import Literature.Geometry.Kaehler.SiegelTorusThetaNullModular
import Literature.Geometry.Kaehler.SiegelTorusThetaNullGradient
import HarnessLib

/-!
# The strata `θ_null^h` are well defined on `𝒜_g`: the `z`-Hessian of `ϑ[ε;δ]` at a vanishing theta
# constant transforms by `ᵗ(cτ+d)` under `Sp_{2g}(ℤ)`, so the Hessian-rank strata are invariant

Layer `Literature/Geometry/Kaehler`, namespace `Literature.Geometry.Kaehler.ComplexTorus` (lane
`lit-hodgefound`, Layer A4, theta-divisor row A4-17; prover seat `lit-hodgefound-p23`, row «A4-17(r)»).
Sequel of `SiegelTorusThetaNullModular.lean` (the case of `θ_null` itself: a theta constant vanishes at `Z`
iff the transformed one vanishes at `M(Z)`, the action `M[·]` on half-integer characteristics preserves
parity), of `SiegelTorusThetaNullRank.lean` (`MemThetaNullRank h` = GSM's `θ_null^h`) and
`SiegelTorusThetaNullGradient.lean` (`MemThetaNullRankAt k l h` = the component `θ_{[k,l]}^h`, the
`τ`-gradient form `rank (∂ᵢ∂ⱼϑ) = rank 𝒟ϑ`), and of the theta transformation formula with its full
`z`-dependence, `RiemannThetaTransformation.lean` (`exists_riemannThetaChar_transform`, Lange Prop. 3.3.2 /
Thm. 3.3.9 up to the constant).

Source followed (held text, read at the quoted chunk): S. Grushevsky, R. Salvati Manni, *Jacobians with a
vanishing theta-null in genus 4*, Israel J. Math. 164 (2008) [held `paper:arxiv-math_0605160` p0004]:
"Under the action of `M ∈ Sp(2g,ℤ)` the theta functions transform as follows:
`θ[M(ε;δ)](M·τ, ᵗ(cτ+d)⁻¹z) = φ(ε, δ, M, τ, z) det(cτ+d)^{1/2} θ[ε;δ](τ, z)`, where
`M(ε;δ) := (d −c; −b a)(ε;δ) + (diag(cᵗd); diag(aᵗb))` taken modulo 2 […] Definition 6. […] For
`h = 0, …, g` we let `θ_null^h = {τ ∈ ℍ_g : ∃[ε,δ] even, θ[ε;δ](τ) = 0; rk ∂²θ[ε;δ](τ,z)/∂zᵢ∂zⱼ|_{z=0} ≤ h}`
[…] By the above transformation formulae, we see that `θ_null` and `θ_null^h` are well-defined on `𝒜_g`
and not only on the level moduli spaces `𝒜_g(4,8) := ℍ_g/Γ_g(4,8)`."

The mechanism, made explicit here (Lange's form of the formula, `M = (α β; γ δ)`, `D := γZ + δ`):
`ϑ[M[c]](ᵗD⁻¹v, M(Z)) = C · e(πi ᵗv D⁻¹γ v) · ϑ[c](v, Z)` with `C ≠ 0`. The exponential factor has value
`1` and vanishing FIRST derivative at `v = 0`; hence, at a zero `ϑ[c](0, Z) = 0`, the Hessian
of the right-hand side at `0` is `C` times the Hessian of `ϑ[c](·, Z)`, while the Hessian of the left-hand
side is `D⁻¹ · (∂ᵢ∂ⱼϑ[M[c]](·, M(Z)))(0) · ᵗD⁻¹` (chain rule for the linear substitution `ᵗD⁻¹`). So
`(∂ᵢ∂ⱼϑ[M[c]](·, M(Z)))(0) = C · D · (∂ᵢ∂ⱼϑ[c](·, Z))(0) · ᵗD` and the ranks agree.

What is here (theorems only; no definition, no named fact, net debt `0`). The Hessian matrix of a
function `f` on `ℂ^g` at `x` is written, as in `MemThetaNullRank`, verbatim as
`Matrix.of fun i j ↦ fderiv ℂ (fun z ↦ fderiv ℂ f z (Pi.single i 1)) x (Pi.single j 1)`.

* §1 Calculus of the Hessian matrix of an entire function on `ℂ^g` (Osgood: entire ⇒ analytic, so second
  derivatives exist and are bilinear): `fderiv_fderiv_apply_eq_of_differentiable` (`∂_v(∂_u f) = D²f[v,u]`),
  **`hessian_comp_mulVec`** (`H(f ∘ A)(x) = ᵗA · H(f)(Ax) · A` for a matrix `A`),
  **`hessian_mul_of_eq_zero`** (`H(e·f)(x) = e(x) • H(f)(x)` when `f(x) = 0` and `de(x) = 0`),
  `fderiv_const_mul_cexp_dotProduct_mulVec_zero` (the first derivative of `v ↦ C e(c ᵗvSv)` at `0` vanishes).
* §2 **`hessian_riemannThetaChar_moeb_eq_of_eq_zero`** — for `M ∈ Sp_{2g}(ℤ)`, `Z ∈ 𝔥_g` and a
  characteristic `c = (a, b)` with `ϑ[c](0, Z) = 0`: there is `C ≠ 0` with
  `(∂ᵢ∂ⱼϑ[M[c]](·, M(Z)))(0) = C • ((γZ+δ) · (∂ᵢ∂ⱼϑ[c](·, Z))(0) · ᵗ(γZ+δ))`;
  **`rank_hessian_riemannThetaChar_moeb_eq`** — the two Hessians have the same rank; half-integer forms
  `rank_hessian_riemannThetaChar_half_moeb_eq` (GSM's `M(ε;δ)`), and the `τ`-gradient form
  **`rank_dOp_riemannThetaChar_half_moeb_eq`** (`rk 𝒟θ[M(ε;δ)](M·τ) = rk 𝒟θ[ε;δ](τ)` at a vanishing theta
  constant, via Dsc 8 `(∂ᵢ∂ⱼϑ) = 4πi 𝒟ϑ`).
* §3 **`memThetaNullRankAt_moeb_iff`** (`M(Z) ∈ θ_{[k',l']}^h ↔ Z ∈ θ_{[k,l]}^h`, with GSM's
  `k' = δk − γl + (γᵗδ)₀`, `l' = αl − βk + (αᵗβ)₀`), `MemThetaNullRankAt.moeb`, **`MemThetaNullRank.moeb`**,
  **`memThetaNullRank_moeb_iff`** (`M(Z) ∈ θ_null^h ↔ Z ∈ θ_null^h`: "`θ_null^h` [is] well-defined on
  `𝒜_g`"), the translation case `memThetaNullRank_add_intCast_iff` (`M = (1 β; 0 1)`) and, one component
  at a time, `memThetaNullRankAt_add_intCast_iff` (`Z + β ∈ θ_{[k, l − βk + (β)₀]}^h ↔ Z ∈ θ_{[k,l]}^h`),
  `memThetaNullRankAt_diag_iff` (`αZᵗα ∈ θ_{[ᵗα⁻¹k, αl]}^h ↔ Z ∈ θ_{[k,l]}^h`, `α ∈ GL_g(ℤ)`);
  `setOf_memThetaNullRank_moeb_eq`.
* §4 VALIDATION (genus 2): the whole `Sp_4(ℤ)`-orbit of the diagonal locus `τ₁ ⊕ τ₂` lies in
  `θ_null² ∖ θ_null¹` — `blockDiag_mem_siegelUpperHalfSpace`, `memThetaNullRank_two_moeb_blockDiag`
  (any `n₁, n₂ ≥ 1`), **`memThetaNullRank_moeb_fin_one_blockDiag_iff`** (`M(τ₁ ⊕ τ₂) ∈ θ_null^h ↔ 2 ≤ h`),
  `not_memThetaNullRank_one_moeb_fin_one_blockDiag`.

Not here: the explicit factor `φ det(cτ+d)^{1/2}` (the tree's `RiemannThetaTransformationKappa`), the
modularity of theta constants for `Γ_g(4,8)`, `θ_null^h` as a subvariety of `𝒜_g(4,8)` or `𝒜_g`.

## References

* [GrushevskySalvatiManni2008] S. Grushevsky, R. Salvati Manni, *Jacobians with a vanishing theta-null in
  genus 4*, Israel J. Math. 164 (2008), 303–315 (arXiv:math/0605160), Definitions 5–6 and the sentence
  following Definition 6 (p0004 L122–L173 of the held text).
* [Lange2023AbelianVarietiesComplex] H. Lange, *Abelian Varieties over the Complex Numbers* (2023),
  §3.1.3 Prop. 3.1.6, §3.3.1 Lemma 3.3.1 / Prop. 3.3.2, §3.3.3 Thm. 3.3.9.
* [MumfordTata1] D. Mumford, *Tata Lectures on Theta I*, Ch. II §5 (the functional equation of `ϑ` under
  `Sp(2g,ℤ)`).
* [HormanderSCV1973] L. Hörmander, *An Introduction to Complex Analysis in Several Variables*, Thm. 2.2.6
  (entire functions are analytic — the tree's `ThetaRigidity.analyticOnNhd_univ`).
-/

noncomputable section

.....

● **Exercise**:
Copy the entries above exactly, but only from the line holding "import HarnessLib" through the line holding "# constant transforms", both included.

● **Exercise solution**:
import HarnessLib

/-!
# The strata `θ_null^h` are well defined on `𝒜_g`: the `z`-Hessian of `ϑ[ε;δ]` at a vanishing theta
# constant transforms by `ᵗ(cτ+d)` under `Sp_{2g}(ℤ)`, so the Hessian-rank strata are invariant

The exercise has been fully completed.